import Summits.BirchSwinnertonDyer.BirchSwinnertonDyer.Theorems.ByReductionTypeAtTwoOrdKatoHalfAtTwoIsoSelmerDualAllPrimeLocal
import Summits.BirchSwinnertonDyer.BirchSwinnertonDyer.Theorems.ByReductionTypeAtTwoOrdKatoHalfAtTwoIsoSelmerDualAllPrimePlaces
import Summits.BirchSwinnertonDyer.BirchSwinnertonDyer.Theorems.SmallImageMuTransferMuTransferX9SelmerDualStub
import HarnessLib

/-!
# Route ByReductionTypeAtTwo, crux `OrdKatoHalfAtTwoIso` (stmt-BirchSwinnertonDyer-19573), line
# `steinberg-fibre-at-two`: the Selmer-side stub `hG1` of the odd core WITHOUT `p ≠ 2`, part 3 (assembly)

Seat `cruxlead-stmt-BirchSwinnertonDyer-19573-g0` (LEAD PROVER, MODE LINE), helper W2c (PLAN C).
HONEST FRAMING (cell bsd-2adic): BSD is not proved; the crux `OrdKatoHalfAtTwoIso` is not proved; `stub_port`
is not proved here. Theorems only (no definition, no named fact, no `sorry`); nothing is asserted about any
curve and nothing is booked (`--supports stmt-BirchSwinnertonDyer-19573 --as helper`).

WHAT. The ALL-PRIME (in particular `p = 2`) twin of `hG1 = SelmerDual.stub_selmerDualOdd_holds`
(`…X9SelmerDualStub`, k6-c2 p465845; MU-TRANSFER-PROOF §5 STEP 1, Selmer side): for `y ∈ H¹(ℚ_∞, E[p])` fine
with `(conj_γ − 1)^J y ≠ 0` there is `Ψ ∈ H¹(ℚ, 𝒯_{J+1}(E, κ⁻¹))` of exact `T`-order `> J`, unramified off a
finite `S ⊇ S₀`, killed by `T^ε` on `S`, with `ε` uniform.  The odd proof's `p ≠ 2` entered at ONE place
(unipotent ⟹ nilpotent, part 1 `…SelmerDualAllPrimeLocal`); its `¬ W.HasSurjectiveModNGaloisRep p`, (EP) and
(PT) binders were never consumed (pass-through in `localBad` / `localP` / `localUnramified` / the assembly);
its `W.HasIrreducibleModPGaloisRep p` IS consumed, once: `E[p]^{Γ_ℚ} = 0`
(`LevelE.torsionGaloisModule_fixed_eq_zero_of_irr`) for the avatar `Ψ` of exact level
(`ZpExtension.exists_level_class_of_shiftH1_iterate_ne_zero`).  Hence:

* `localP'` — twin of `SelmerDual.localP` (hypothesis (L-p) at the place over `p`), binders `κ.IsCyclotomic`,
  `κ.IsTopGenerator γ` only; proof = the odd one over part 1's `localP_of'`.
* `stub_selmerDual_holds_allPrime` — the statement of `stub_selmerDualOdd_holds` with the prefix
  `p ≠ 2 → Irr → ¬Surj → cyc → topgen → (EP) → (PT) →` replaced by EXACTLY the consumed binders
  `W.HasIrreducibleModPGaloisRep p → κ.IsCyclotomic → κ.IsTopGenerator γ →`; proof = lur-a's assembly
  `stub_selmerDualOdd_of_localP` re-run over `localBad'`, `localP'`, `localUnramified'`. Every prime `p`.
* `stub_selmerDual_holds'` — the same in the odd stub's VERBATIM binder shape minus `p ≠ 2 →` and minus
  `¬ W.HasSurjectiveModNGaloisRep p →` (keeps the inert (EP), (PT) binders of `CoreAssembly`'s `hG1` slot).
* `stub_selmerDualTwo_holds` — the instance `p = 2` in the spelling of `SteinbergFibreAtTwo.CoreTheoremATwoResidue`
  (`ZpExtension ℚ 2`, `E[2] = geomTorsion W (2 : ℤ)`): binders `W.HasIrreducibleModPGaloisRep 2` (on the DD12
  residue `ρ̄₂` is onto `GL₂(𝔽₂)`, so `E[2]` is irreducible), `κ.IsCyclotomic`, `κ.IsTopGenerator γ`.

Credit: sidea-stub_port-1 STUB-IDEAS-1 @82c64e14eec0e2be Plan C («near-verbatim»); seats bsd-smallim-k6-c2 /
k6-lur-a / k6-g4 (odd originals p465845, p462896, p456573).

References: HOME/koly/MU-TRANSFER-PROOF.md §5 STEP 1; R. Greenberg, LNM 1716 (1999) §3 [GreenbergLNM1716];
B. Mazur, K. Rubin, Mem. AMS 799 (2004) §5.3 [MazurRubin2004]; J. S. Milne, *ADT* I 4.10 [MilneADT2006].
-/

set_option linter.dupNamespace false
set_option autoImplicit false

noncomputable section

open scoped Classical NumberField
open Field IsDedekindDomain Function
open WeierstrassCurve (geomTorsion geomPrimaryTorsion)
open Literature.NumberTheory.GaloisRepresentations
open Literature.NumberTheory.GaloisCohomology
open Literature.NumberTheory.EllipticCurves
open Literature.NumberTheory.EllipticCurves.GreenbergSelmer

namespace Summit.BirchSwinnertonDyer.BirchSwinnertonDyer.Rank1Residual.SelmerDual
/-- **Reduction of van Enter–Shlosman's Theorem 2 (`SU(2)` instance) to the forbidden-band
estimate.** Suppose that for every `d ≥ 3` there are `0 < a < b < #planes` and `p₀` such that for
all `p ≥ p₀` and all couplings `J ≥ 1`, along a subsequence of the tori `(ℤ/(L+1)ℤ)^d`, the
finite-volume Gibbs measure `exp (J Σ_q weight p (U_q)) d(⊗ Haar) / Z` gives the band
`{a < Σ_q weight p (U_q) / (L+1)^d < b}` of plaquette-energy densities probability `≤ θ < 1`
(the contour estimate of van Enter–Shlosman / Kotecký–Shlosman: with overwhelming probability the
torus is either mostly ordered or mostly disordered, uniformly in the temperature). Then the named
fact `enterShlosman_narrowWell_firstOrderTransition` holds: by the disordered bound the pressure
has slope `≤ a` near `J = 1` for `p` large (`∫ weight p dHaar → 0`), by the ordered well its secant
slope from `0` to a large `J₂` is `≥ b`, and the forbidden-band criterion
`ForbiddenGap.exists_not_differentiableAt_of_forbidden_band` yields a coupling in `[1, J₂]` where
the pressure is not differentiable. [cite: VanEnterShlosman2005, Thm. 2 and its proof sketch (eqs. (5)–(6), universal contours)] -/
theorem enterShlosman_narrowWell_firstOrderTransition_of_forbiddenBand
    (hband : ∀ d : ℕ, 3 ≤ d → ∃ a b : ℝ, 0 < a ∧ a < b ∧ b < (planes d : ℝ) ∧ ∃ p₀ : ℕ, ∀ p : ℕ,
      p₀ ≤ p → ∀ J : ℝ, 1 ≤ J → ∃ θ : ℝ, θ < 1 ∧ ∃ᶠ L : ℕ in atTop,
        ((Measure.pi fun _ : Edge d (L + 1) =>
            haarProbability (Matrix.specialUnitaryGroup (Fin 2) ℂ)).tilted
          (fun U => J * plaquetteEnergy (weight p) (L + 1) U)).real
          {U | plaquetteEnergy (weight p) (L + 1) U / (((L + 1 : ℕ) : ℝ) ^ d) ∈ Set.Ioo a b} ≤ θ) :
    enterShlosman_narrowWell_firstOrderTransition := by
  haveI : SecondCountableTopology (Matrix.specialUnitaryGroup (Fin 2) ℂ) :=
    secondCountableTopology_su2
  intro d hd
  obtain ⟨a, b, ha, hab, hbm, p₀, hp₀⟩ := hband d hd
  have hd1 : 1 ≤ d := by omega
  set G := Matrix.specialUnitaryGroup (Fin 2) ℂ with hG
  set m : ℝ := (planes d : ℝ) with hm
  set K : ℝ := (numTColours d : ℝ) with hK
  have hmpos : 0 < m := by rw [hm]; exact_mod_cast planes_pos (by omega)
  have hKpos : 0 < K := by rw [hK]; exact_mod_cast numTColours_pos hd1
  -- `p₁`: the disordered bound at `J = 2` is below `a`
  have hsmall : ∀ᶠ p : ℕ in atTop,
      m * (K⁻¹ * ((Real.exp (K * 2) - 1) * ∫ g, weight p g ∂haarProbability G)) < a := by
    have h := (tendsto_integral_weight.const_mul (Real.exp (K * 2) - 1)).const_mul K⁻¹
      |>.const_mul m
    simp only [mul_zero] at h
    exact h.eventually (gt_mem_nhds ha)
  obtain ⟨p₁, hp₁⟩ := eventually_atTop.1 hsmall
  refine ⟨max p₀ p₁, fun p hp P hP => ?_⟩
  have hpp₀ : p₀ ≤ p := le_of_max_le_left hp
  have hpp₁ : p₁ ≤ p := le_of_max_le_right hp
  -- the data of the abstract criterion
  set μ : ∀ L : ℕ, Measure (GaugeConfig d (L + 1) G) :=
    fun L => Measure.pi fun _ : Edge d (L + 1) => haarProbability G with hμ
  set H : ∀ L : ℕ, GaugeConfig d (L + 1) G → ℝ := fun L => plaquetteEnergy (weight p) (L + 1)
    with hH
  set V : ℕ → ℝ := fun L => ((L + 1 : ℕ) : ℝ) ^ d with hV
  have hHm : ∀ L, Measurable (H L) := fun L =>
    measurable_plaquetteEnergy (weight p) (continuous_weight p) (L + 1)
  have hHb : ∀ L, ∃ C, ∀ U, |H L U| ≤ C := fun L =>
    ⟨_, fun U => abs_plaquetteEnergy_le (weight p) (weight_nonneg p) (weight_le_one p) (L + 1) U⟩
  have hV0 : ∀ L, 0 < V L := fun L => by positivity
  have hVtop : Tendsto V atTop atTop := by
    refine (tendsto_pow_atTop (by omega : d ≠ 0)).comp ?_
    exact tendsto_natCast_atTop_atTop.comp (tendsto_add_atTop_nat 1)
  have hPJ : ∀ J, Tendsto (fun L => (V L)⁻¹ * cgf (H L) (μ L) J) atTop (𝓝 (P J)) := by
    intro J
    have h := hP J
    simp_rw [torusPressure_eq] at h
    exact h
  -- `P 0 = 0` and `0 ≤ P 1`
  have hP0 : P 0 = 0 := by
    refine tendsto_nhds_unique (hPJ 0) ?_
    simp_rw [cgf_zero, mul_zero]
    exact tendsto_const_nhds
  have hP1 : 0 ≤ P 1 := by
    refine ge_of_tendsto' (hPJ 1) fun L => mul_nonneg (inv_nonneg.2 (hV0 L).le) ?_
    rw [cgf, mgf]
    refine Real.log_nonneg ?_
    have hint : Integrable (fun U => Real.exp (1 * H L U)) (μ L) :=
      ForbiddenGap.integrable_exp_mul_of_abs_le (hHm L) (hHb L).choose_spec 1
    calc (1 : ℝ) = ∫ _U, (1 : ℝ) ∂μ L := by simp
      _ ≤ ∫ U, Real.exp (1 * H L U) ∂μ L := integral_mono (integrable_const _) hint fun U => by
          rw [one_mul]
          exact Real.one_le_exp (plaquetteEnergy_nonneg (weight p) (weight_nonneg p) _ U)
  -- the disordered bound at `J = 2`
  have hP2 : P 2 ≤ a := by
    refine le_of_tendsto (hPJ 2) ?_
    filter_upwards [eventually_ge_atTop 1] with L hL
    have h := torusPressure_le hd1 p 2 (L := L + 1) (by omega)
    rw [← hm, ← hK] at h
    have h' := hp₁ p hpp₁
    exact h.trans h'.le
  -- the ordered well
  set c : ℝ := (m - b) / (2 * m) with hc
  have hcpos : 0 < c := by rw [hc]; exact div_pos (by linarith) (by linarith)
  obtain ⟨B, hBo, h1B, hBw⟩ := exists_isOpen_weight_ge p hcpos
  set β : ℝ := (haarProbability G).real B with hβ
  have hβpos : 0 < β := by
    rw [hβ, measureReal_def]
    refine ENNReal.toReal_pos ?_ (measure_ne_top _ _)
    rw [show haarProbability G = Measure.haarMeasure ⊤ from rfl]
    exact (hBo.measure_pos _ ⟨1, h1B⟩).ne'
  have hβ1 : β ≤ 1 := by rw [hβ]; exact measureReal_le_one
  have hlogβ : Real.log β ≤ 0 := Real.log_nonpos hβpos.le hβ1
  -- the large coupling `J₂`
  set J₂ : ℝ := max 1 (-(2 * d * Real.log β) / (m - b)) with hJ₂
  have hJ₂1 : 1 ≤ J₂ := le_max_left _ _
  have hJ₂' : -(2 * d * Real.log β) / (m - b) ≤ J₂ := le_max_right _ _
  have hPJ₂ : b * (J₂ - 0) ≤ P J₂ - P 0 := by
    rw [sub_zero, hP0, sub_zero]
    have hlow : (d : ℝ) * Real.log β + J₂ * ((1 - c) * m) ≤ P J₂ :=
      ge_of_tendsto' (hPJ J₂) fun L =>
        le_torusPressure p hBo.measurableSet hβpos hBw (by linarith) (L + 1)
    have hmb : 0 < m - b := by linarith
    have hkey : -(2 * d * Real.log β) ≤ J₂ * (m - b) := (div_le_iff₀ hmb).1 hJ₂'
    have hcm : (1 - c) * m = (m + b) / 2 := by
      rw [hc]; field_simp; ring
    rw [hcm] at hlow
    nlinarith [hlow, hkey]
  -- the criterion on `[1, J₂]`
  have hband' : ∀ J ∈ Set.Icc 1 J₂, ∃ θ : ℝ, θ < 1 ∧ ∃ᶠ L in atTop,
      ((μ L).tilted fun U => J * H L U).real {U | H L U / V L ∈ Set.Ioo a b} ≤ θ :=
    fun J hJ => hp₀ p hpp₀ J hJ.1
  obtain ⟨J, hJ, hJdiff⟩ := ForbiddenGap.exists_not_differentiableAt_of_forbidden_band hHm hHb
    hVtop hV0 hPJ hJ₂1 hab ⟨2, by norm_num, by linarith⟩ ⟨0, by linarith, hPJ₂⟩ hband'
  exact ⟨J, by linarith [hJ.1], hJdiff⟩

end Reduction

end NarrowWell

end Literature.MathematicalPhysics.QuantumLattice

end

Work instruction - Within the listing above, locate the line containing "set m : ℝ := (planes d : ℝ) with hm" and the line containing "have hpp₀ : p₀ ≤ p := le_of_max_le_left hp". Reproduce those two lines and all lines between them exactly, with nothing added.

The answer -
  set m : ℝ := (planes d : ℝ) with hm
  set K : ℝ := (numTColours d : ℝ) with hK
  have hmpos : 0 < m := by rw [hm]; exact_mod_cast planes_pos (by omega)
  have hKpos : 0 < K := by rw [hK]; exact_mod_cast numTColours_pos hd1
  -- `p₁`: the disordered bound at `J = 2` is below `a`
  have hsmall : ∀ᶠ p : ℕ in atTop,
      m * (K⁻¹ * ((Real.exp (K * 2) - 1) * ∫ g, weight p g ∂haarProbability G)) < a := by
    have h := (tendsto_integral_weight.const_mul (Real.exp (K * 2) - 1)).const_mul K⁻¹
      |>.const_mul m
    simp only [mul_zero] at h
    exact h.eventually (gt_mem_nhds ha)
  obtain ⟨p₁, hp₁⟩ := eventually_atTop.1 hsmall
  refine ⟨max p₀ p₁, fun p hp P hP => ?_⟩
  have hpp₀ : p₀ ≤ p := le_of_max_le_left hp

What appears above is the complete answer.